__DATA LISTING__.
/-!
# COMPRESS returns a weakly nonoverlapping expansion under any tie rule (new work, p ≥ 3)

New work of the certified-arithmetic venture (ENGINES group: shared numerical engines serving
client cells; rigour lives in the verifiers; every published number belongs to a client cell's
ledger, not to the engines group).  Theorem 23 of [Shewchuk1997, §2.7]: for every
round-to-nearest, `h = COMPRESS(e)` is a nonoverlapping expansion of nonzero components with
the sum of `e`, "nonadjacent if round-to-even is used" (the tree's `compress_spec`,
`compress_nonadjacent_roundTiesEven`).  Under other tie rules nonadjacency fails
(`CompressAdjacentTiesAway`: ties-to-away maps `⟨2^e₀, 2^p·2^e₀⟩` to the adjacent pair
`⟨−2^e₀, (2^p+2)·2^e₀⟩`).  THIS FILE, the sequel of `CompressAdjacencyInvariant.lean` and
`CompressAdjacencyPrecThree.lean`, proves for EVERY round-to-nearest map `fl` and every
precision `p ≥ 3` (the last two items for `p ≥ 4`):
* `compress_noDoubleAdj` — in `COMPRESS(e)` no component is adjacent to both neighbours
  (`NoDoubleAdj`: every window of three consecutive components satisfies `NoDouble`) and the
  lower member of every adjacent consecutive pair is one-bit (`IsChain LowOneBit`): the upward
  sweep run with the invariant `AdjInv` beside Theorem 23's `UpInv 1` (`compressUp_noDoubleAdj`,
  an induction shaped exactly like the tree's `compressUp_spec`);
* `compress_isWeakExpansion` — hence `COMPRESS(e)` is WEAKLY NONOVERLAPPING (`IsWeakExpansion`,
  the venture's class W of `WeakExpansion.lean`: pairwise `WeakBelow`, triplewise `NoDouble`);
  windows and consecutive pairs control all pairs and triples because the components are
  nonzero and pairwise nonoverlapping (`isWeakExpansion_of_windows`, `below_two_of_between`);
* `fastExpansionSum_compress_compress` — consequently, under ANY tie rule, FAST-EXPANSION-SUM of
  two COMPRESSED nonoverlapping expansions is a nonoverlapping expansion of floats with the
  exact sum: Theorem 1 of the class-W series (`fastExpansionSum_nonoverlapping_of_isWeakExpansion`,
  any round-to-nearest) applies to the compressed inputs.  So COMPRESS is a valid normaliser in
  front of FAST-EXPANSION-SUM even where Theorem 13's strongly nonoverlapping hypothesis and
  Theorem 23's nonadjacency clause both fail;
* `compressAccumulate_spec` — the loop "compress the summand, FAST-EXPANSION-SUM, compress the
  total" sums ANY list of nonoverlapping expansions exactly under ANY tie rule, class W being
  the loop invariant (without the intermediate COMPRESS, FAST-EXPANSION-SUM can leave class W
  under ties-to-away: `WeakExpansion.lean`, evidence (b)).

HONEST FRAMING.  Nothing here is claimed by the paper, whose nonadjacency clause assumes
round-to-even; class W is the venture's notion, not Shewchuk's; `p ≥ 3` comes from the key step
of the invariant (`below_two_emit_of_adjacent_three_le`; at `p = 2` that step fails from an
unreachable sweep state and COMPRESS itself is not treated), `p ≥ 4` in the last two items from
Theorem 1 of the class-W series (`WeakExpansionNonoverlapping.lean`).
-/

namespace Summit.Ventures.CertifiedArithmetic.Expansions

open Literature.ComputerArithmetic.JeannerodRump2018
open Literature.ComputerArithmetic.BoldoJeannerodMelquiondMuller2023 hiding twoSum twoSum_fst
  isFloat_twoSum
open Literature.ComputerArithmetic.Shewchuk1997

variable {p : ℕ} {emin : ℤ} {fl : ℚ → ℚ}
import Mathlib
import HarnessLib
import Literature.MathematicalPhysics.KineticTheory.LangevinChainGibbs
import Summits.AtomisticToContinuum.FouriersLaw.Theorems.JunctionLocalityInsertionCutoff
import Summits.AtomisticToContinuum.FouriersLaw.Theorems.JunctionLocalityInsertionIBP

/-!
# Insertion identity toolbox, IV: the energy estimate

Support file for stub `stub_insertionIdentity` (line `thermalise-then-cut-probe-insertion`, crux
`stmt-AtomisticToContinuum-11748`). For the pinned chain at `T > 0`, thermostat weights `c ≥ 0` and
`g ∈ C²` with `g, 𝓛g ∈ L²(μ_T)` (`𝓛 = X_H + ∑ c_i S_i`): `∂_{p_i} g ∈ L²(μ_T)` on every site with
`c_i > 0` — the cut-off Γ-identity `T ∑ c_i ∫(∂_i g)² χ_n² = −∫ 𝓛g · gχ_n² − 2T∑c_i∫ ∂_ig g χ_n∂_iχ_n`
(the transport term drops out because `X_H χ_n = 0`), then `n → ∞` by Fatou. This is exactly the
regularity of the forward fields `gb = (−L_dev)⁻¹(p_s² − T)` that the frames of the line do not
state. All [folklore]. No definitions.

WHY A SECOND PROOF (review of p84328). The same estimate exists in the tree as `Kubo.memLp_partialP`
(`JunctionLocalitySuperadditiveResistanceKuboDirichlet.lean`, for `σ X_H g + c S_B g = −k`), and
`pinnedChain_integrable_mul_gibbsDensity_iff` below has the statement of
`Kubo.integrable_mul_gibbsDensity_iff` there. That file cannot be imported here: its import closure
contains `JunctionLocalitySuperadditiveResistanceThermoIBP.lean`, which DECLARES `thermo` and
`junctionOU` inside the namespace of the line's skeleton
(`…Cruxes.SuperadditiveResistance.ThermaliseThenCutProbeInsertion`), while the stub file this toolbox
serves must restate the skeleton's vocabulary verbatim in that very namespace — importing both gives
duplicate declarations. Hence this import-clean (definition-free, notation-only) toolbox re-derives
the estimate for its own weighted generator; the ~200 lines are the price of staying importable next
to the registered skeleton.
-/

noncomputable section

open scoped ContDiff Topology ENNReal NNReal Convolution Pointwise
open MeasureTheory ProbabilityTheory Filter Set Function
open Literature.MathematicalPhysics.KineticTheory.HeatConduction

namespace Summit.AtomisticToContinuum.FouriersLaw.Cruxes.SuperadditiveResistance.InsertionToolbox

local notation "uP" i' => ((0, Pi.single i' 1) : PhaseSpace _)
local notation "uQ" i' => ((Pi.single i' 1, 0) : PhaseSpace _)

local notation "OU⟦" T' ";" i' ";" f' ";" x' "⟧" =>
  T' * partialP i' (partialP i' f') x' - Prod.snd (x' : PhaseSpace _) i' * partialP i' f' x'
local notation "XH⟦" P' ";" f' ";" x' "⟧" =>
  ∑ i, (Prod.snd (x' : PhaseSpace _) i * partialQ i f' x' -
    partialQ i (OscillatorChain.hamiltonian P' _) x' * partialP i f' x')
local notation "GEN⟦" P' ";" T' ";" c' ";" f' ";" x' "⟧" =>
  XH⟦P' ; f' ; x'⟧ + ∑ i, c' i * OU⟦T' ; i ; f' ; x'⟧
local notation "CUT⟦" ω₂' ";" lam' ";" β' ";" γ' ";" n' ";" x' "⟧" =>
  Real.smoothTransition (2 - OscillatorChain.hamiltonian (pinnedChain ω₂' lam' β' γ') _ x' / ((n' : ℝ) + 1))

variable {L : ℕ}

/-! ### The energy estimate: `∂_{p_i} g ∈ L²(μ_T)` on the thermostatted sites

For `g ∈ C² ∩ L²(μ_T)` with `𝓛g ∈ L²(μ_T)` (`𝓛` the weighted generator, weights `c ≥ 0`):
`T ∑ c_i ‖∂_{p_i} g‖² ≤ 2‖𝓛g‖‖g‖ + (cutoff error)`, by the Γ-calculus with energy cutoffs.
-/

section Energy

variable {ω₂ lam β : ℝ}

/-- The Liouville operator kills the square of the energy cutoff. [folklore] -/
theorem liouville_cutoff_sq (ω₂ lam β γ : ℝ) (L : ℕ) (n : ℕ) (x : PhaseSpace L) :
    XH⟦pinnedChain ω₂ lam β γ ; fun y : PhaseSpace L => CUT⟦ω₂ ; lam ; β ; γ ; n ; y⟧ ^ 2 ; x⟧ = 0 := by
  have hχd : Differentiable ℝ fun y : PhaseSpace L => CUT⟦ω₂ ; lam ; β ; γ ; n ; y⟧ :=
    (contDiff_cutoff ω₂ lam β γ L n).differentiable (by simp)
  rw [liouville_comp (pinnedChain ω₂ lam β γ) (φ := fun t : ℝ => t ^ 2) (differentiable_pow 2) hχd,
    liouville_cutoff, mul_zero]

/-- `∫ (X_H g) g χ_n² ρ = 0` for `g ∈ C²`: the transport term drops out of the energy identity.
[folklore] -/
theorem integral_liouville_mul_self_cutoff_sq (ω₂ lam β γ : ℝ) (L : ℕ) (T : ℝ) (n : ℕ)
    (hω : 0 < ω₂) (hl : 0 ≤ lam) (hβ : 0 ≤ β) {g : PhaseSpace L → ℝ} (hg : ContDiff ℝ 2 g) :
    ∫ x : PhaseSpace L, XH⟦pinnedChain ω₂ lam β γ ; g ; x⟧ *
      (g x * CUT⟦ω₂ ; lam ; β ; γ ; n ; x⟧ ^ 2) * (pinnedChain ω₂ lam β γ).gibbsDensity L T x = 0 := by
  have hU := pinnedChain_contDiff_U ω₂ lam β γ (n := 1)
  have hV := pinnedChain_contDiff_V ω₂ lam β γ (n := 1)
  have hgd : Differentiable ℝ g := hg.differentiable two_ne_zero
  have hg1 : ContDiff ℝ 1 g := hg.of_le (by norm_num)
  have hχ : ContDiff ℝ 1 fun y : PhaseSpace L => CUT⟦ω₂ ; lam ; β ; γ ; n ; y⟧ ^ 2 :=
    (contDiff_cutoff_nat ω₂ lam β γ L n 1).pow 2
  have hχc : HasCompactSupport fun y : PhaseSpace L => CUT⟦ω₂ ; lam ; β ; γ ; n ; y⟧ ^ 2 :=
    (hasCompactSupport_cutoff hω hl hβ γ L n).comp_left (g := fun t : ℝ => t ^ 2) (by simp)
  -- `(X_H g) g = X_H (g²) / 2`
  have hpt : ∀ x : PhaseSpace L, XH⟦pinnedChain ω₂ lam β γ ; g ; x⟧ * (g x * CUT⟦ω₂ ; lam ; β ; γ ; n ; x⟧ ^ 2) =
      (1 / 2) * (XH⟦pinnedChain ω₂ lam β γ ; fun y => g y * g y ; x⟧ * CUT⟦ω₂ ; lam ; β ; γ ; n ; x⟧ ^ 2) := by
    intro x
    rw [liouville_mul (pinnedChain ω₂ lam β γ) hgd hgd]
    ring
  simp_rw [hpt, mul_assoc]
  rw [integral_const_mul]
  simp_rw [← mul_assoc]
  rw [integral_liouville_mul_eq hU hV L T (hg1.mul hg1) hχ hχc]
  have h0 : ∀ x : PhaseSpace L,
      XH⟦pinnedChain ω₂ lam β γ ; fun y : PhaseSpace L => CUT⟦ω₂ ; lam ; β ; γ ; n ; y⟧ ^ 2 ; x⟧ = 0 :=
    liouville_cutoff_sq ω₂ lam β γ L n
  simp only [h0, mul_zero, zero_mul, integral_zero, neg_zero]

__YOUR GOAL__.
Using the entries above, output exactly the lines between the line holding "section Energy" and the line holding "(contDiff_cutoff ω₂ lam", end lines included, and nothing more.

__OUTPUT FOR THIS EXERCISE__.
section Energy

variable {ω₂ lam β : ℝ}

/-- The Liouville operator kills the square of the energy cutoff. [folklore] -/
theorem liouville_cutoff_sq (ω₂ lam β γ : ℝ) (L : ℕ) (n : ℕ) (x : PhaseSpace L) :
    XH⟦pinnedChain ω₂ lam β γ ; fun y : PhaseSpace L => CUT⟦ω₂ ; lam ; β ; γ ; n ; y⟧ ^ 2 ; x⟧ = 0 := by
  have hχd : Differentiable ℝ fun y : PhaseSpace L => CUT⟦ω₂ ; lam ; β ; γ ; n ; y⟧ :=
    (contDiff_cutoff ω₂ lam β γ L n).differentiable (by simp)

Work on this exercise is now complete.